Almost 50 years ago, I was transfixed as a NASA astronaut climbed down a ladder and pressed his boot into the grainy surface of the moon.
A week ago, I sat transfixed as NASA guided a vehicle to a soft landing in Elysium Planitia, a “flat, boring equatorial plain” on a planet 300 million miles away. It was speeding along at 12,300 mph, then slowed to slightly more than walking speed as it eased down, on target. The trip took 7 months.
There’s an important reminder in these two experiences. We – as a people, as a society, as a government, as businesses – we can do some pretty amazing things when we’ve decided it’s important enough.
We can find the money. We can find the skills. We can find the solutions. We can find the time. We can do all of these things once we’ve found the willingness.
Why walk on the moon? Why land on Mars?
We do these things, as JFK said, “not because they are easy, but because they are hard.”
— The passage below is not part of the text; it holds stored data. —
import Literature.Geometry.Kaehler.ComplexTorusCoordForms
import Literature.Geometry.Kaehler.ComplexTorusHolomorphicOneForms
import HarnessLib

/-!
# Coordinate one-forms `dxₐ` of a complex torus: the basis of `Alt¹_ℝ(E; ℂ)` and the rational representation

Degree-one companion of `Literature/Geometry/Kaehler/ComplexTorusCoordForms.lean` (which treats the
coordinate `2`-forms `ε_{ab} = dxₐ ∧ dx_b`). For a period isomorphism `Φ : ℝ^ι ≃ E` of the complex
torus `X = E/Φ(ℤ^ι)` and the lattice coordinates `xₐ = eₐ* ∘ Φ⁻¹` (`ComplexTorus.coord`), the
complex-valued coordinate one-forms `dxₐ ∈ Alt¹_ℝ(E; ℂ)` (`ComplexTorus.dx`) satisfy
(Lange–Birkenhake, *Complex Abelian Varieties*, §1.1.3 Lemma 1.1.17 and §1.1.4 Prop. 1.1.20: "the
classes of the forms `dx_{i₁} ∧ ⋯ ∧ dx_{iₙ}` form a basis", here `n = 1`; §1.1.2: the rational
representation `ρᵣ`):

* `dx_apply_single` — `dxₐ(Φe_b) = δ_{ab}`; `eq_sum_apply_smul_dx` — every `ω ∈ Alt¹_ℝ(E; ℂ)` is
  `Σₐ ω(Φeₐ) • dxₐ`; `linearIndependent_dx`, `span_dx_eq_top` (the `dxₐ` form a `ℂ`-basis of
  `Alt¹_ℝ(E; ℂ)` with coordinates `ω ↦ ω(Φeₐ)`), `finrank_alt_one`;
* `dx_comp_realRep` — **`dxₐ ∘ ρ(A) = Σ_c A_{ac} dx_c`** for the real analytic representation
  `ρ(A) = realRep Φ Φ A = Φ A Φ⁻¹` of the endomorphism `mapMatrix A` of an integer matrix `A`;
* `comp_realRep_elementary₁` — for the rank-one integer matrix `B` with `Be_c = eₐ` and `Be_k = 0`
  (`k ≠ c`): `ω ∘ ρ(B) = ω(Φeₐ) • dx_c` (every lattice coordinate of `ω` is moved onto every `dx_c`);
* `dx_eq_oneForm` — `dxₐ` is the one-form (`oneForm`) of the real functional `xₐ`, and
  `sum_smul_dx_eq_oneForm`: `Σₐ zₐ • dxₐ = oneForm (Σₐ zₐ • xₐ)`.

Everything is proved; no named fact. Consumer: the rational structure of `H¹` of an algebraic
complex torus (`HodgeTheory/ComplexTorusRationalOneForms`).

## References

* [LangeBirkenhake1992] H. Lange, Ch. Birkenhake, Complex Abelian Varieties, §1.1.2, §1.1.3
  Lemma 1.1.17, §1.1.4 Prop. 1.1.20.
-/

noncomputable section

open scoped Manifold

namespace Literature.Geometry.Kaehler

namespace ComplexTorus

variable {ι : Type*} {E : Type*} [NormedAddCommGroup E] [NormedSpace ℂ E] (Φ : (ι → ℝ) ≃L[ℝ] E)

/-! ### Values and expansion -/

/-- `dxₐ(Φ e_b) = δ_{ab}`. [cite: LangeBirkenhake1992, §1.1.4] -/
theorem dx_apply_single [DecidableEq ι] (a b : ι) :
    dx Φ a ![Φ (Pi.single b (1 : ℝ))] = if a = b then 1 else 0 := by
  rw [dx_apply, Matrix.cons_val_zero, ContinuousLinearEquiv.symm_apply_apply, Pi.single_apply]
  split_ifs <;> simp

/-- `dxₐ` is the invariant one-form of the real functional `xₐ` (viewed complex-valued). [folklore] -/
theorem dx_eq_oneForm (a : ι) : dx Φ a = oneForm (Complex.ofRealCLM.comp (coord Φ a)) := rfl

/-- A one-form is evaluation of its functional: `ω v = ω (v₀, v₀-constant)`. [folklore] -/
theorem apply_eq_apply_const (ω : E [⋀^Fin 1]→L[ℝ] ℂ) (v : Fin 1 → E) : ω v = ω fun _ => v 0 := by
  congr 1
  funext i
  rw [Fin.fin_one_eq_zero i]

variable [Fintype ι]

/-- **Expansion in coordinate one-forms**: `ω = Σₐ ω(Φeₐ) • dxₐ` for every `ω ∈ Alt¹_ℝ(E; ℂ)`
(`v = Σₐ xₐ(v) Φeₐ` and `ω` is real-linear). [cite: LangeBirkenhake1992, §1.1.4 Prop. 1.1.20] -/
theorem eq_sum_apply_smul_dx [DecidableEq ι] (ω : E [⋀^Fin 1]→L[ℝ] ℂ) :
    ω = ∑ a, ω ![Φ (Pi.single a (1 : ℝ))] • dx Φ a := by
  ext v
  rw [apply_eq_apply_const, ContinuousAlternatingMap.sum_apply]
  have hv := eq_sum_coord_smul Φ (v 0)
  have h1 : ω (fun _ : Fin 1 => v 0) = oneForm.symm ω (v 0) := (oneForm_symm_apply ω (v 0)).symm
  rw [h1]
  conv_lhs => rw [hv]
  rw [map_sum]
  refine Finset.sum_congr rfl fun a _ => ?_
  rw [ContinuousLinearMap.map_smul, ContinuousAlternatingMap.smul_apply, dx_apply, smul_eq_mul,
    oneForm_symm_apply, Complex.real_smul, mul_comm]
  congr 1
  exact congrArg ω (funext fun i => by rw [Fin.fin_one_eq_zero i]; rfl)

/-- **The coordinate one-forms are linearly independent** over `ℂ` (evaluate at `Φe_b`).
[cite: LangeBirkenhake1992, §1.1.4 Prop. 1.1.20] -/
theorem linearIndependent_dx : LinearIndependent ℂ (dx Φ) := by
  classical
  rw [Fintype.linearIndependent_iff]
  intro c hc b
  have h := congrArg (fun ω : E [⋀^Fin 1]→L[ℝ] ℂ => ω ![Φ (Pi.single b (1 : ℝ))]) hc
  simp only [ContinuousAlternatingMap.sum_apply, ContinuousAlternatingMap.smul_apply, dx_apply_single,
    smul_eq_mul, mul_ite, mul_one, mul_zero, Finset.sum_ite_eq', Finset.mem_univ, if_true,
    ContinuousAlternatingMap.coe_zero, Pi.zero_apply] at h
  exact h

/-- The coordinate one-forms span `Alt¹_ℝ(E; ℂ)`. [cite: LangeBirkenhake1992, §1.1.4 Prop. 1.1.20] -/
theorem span_dx_eq_top : Submodule.span ℂ (Set.range (dx Φ)) = ⊤ := by
  classical
  rw [eq_top_iff]
  intro ω _
  rw [eq_sum_apply_smul_dx Φ ω]
  exact Submodule.sum_mem _ fun a _ => Submodule.smul_mem _ _ (Submodule.subset_span ⟨a, rfl⟩)

include Φ in
/-- `dim_ℂ Alt¹_ℝ(E; ℂ) = |ι|` (`= 2g`). [cite: LangeBirkenhake1992, §1.1.3 Lemma 1.1.17] -/
theorem finrank_alt_one : Module.finrank ℂ (E [⋀^Fin 1]→L[ℝ] ℂ) = Fintype.card ι := by
  rw [Module.finrank_eq_card_basis (Module.Basis.mk (linearIndependent_dx Φ) (span_dx_eq_top Φ).ge)]

/-- `Σₐ zₐ • dxₐ` is the one-form of the functional `Σₐ zₐ • xₐ`. [folklore] -/
theorem sum_smul_dx_eq_oneForm (z : ι → ℂ) :
    ∑ a, z a • dx Φ a = oneForm (∑ a, z a • Complex.ofRealCLM.comp (coord Φ a)) := by
  rw [map_sum]
  refine Finset.sum_congr rfl fun a _ => ?_
  rw [map_smul, dx_eq_oneForm]

/-! ### The rational representation on coordinate one-forms -/

/-- **`dxₐ ∘ ρ(A) = Σ_c A_{ac} dx_c`** for every integer matrix `A` (`ρ(A) = realRep Φ Φ A`; the
transpose of the rational representation acts on `H¹ = Hom(Λ, ℤ)`, Lange–Birkenhake §1.1.2 and
Lemma 1.1.17). [cite: LangeBirkenhake1992, §1.1.2 and §1.1.3 Lemma 1.1.17] -/
theorem dx_comp_realRep (A : Matrix ι ι ℤ) (a : ι) :
    (dx Φ a).compContinuousLinearMap (realRep Φ Φ A) = ∑ c, (A a c : ℂ) • dx Φ c := by
  ext v
  rw [ContinuousAlternatingMap.compContinuousLinearMap_apply, dx_apply, Function.comp_apply,
    ← coord_apply, coord_realRep, ContinuousAlternatingMap.sum_apply]
  push_cast
  refine Finset.sum_congr rfl fun c _ => ?_
  rw [ContinuousAlternatingMap.smul_apply, dx_apply, coord_apply, smul_eq_mul]

/-- **The elementary computation in degree one**: for `a, c : ι`, the rank-one integer matrix `B`
with `Be_c = eₐ` and `Be_k = 0` for `k ≠ c` satisfies `ω ∘ ρ(B) = ω(Φeₐ) • dx_c` for every
`ω ∈ Alt¹_ℝ(E; ℂ)`. [cite: LangeBirkenhake1992, §1.1.2] -/
theorem comp_realRep_elementary₁ [DecidableEq ι] (ω : E [⋀^Fin 1]→L[ℝ] ℂ) (a c : ι) :
    ω.compContinuousLinearMap (realRep Φ Φ (Matrix.of fun i j =>
        if j = c then (if i = a then (1 : ℤ) else 0) else 0)) =
      ω ![Φ (Pi.single a (1 : ℝ))] • dx Φ c := by
  set B : Matrix ι ι ℤ := Matrix.of fun i j => if j = c then (if i = a then (1 : ℤ) else 0) else 0
    with hB
  -- `ρ(B) v = x_c(v) • Φ eₐ`
  have hρ : ∀ v : E, realRep Φ Φ B v = (Φ.symm v c) • Φ (Pi.single a (1 : ℝ)) := by
    intro v
    have h := realRep_apply (Φ := Φ) (Φ' := Φ) B (Φ.symm v)
    rw [ContinuousLinearEquiv.apply_symm_apply] at h
    rw [h, ← map_smul]
    congr 1
    funext i
    simp only [Matrix.mulVec, dotProduct, Matrix.map_apply, hB, Matrix.of_apply, Pi.smul_apply,
      Pi.single_apply, smul_eq_mul]
    rw [Finset.sum_eq_single c (fun j _ hj => by rw [if_neg hj, Int.cast_zero, zero_mul])
      (fun h => absurd (Finset.mem_univ c) h)]
    rw [if_pos rfl]
    split_ifs <;> simp [mul_comm]
  obtain ⟨ℓ, rfl⟩ : ∃ ℓ : E →L[ℝ] ℂ, oneForm ℓ = ω := ⟨oneForm.symm ω, oneForm.apply_symm_apply ω⟩
  ext v
  rw [ContinuousAlternatingMap.compContinuousLinearMap_apply, oneForm_apply, Function.comp_apply, hρ,
    ContinuousLinearMap.map_smul, ContinuousAlternatingMap.smul_apply, oneForm_apply, dx_apply,
    Matrix.cons_val_zero, smul_eq_mul, Complex.real_smul, mul_comm]

end ComplexTorus

end Literature.Geometry.Kaehler

end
We do them because we need a reminder that we are capable of doing what seems undoable.
Other problems we face – “gaps” in wages, health care, education, housing, food, safety, violence – seem unsolvable. Sometimes we exhaust ourselves trying. We lose hope.
And then we watch what happens when everyone works together to do something – to gently place a ship on a distant planet.
And we remember what we can do – if we want to do it.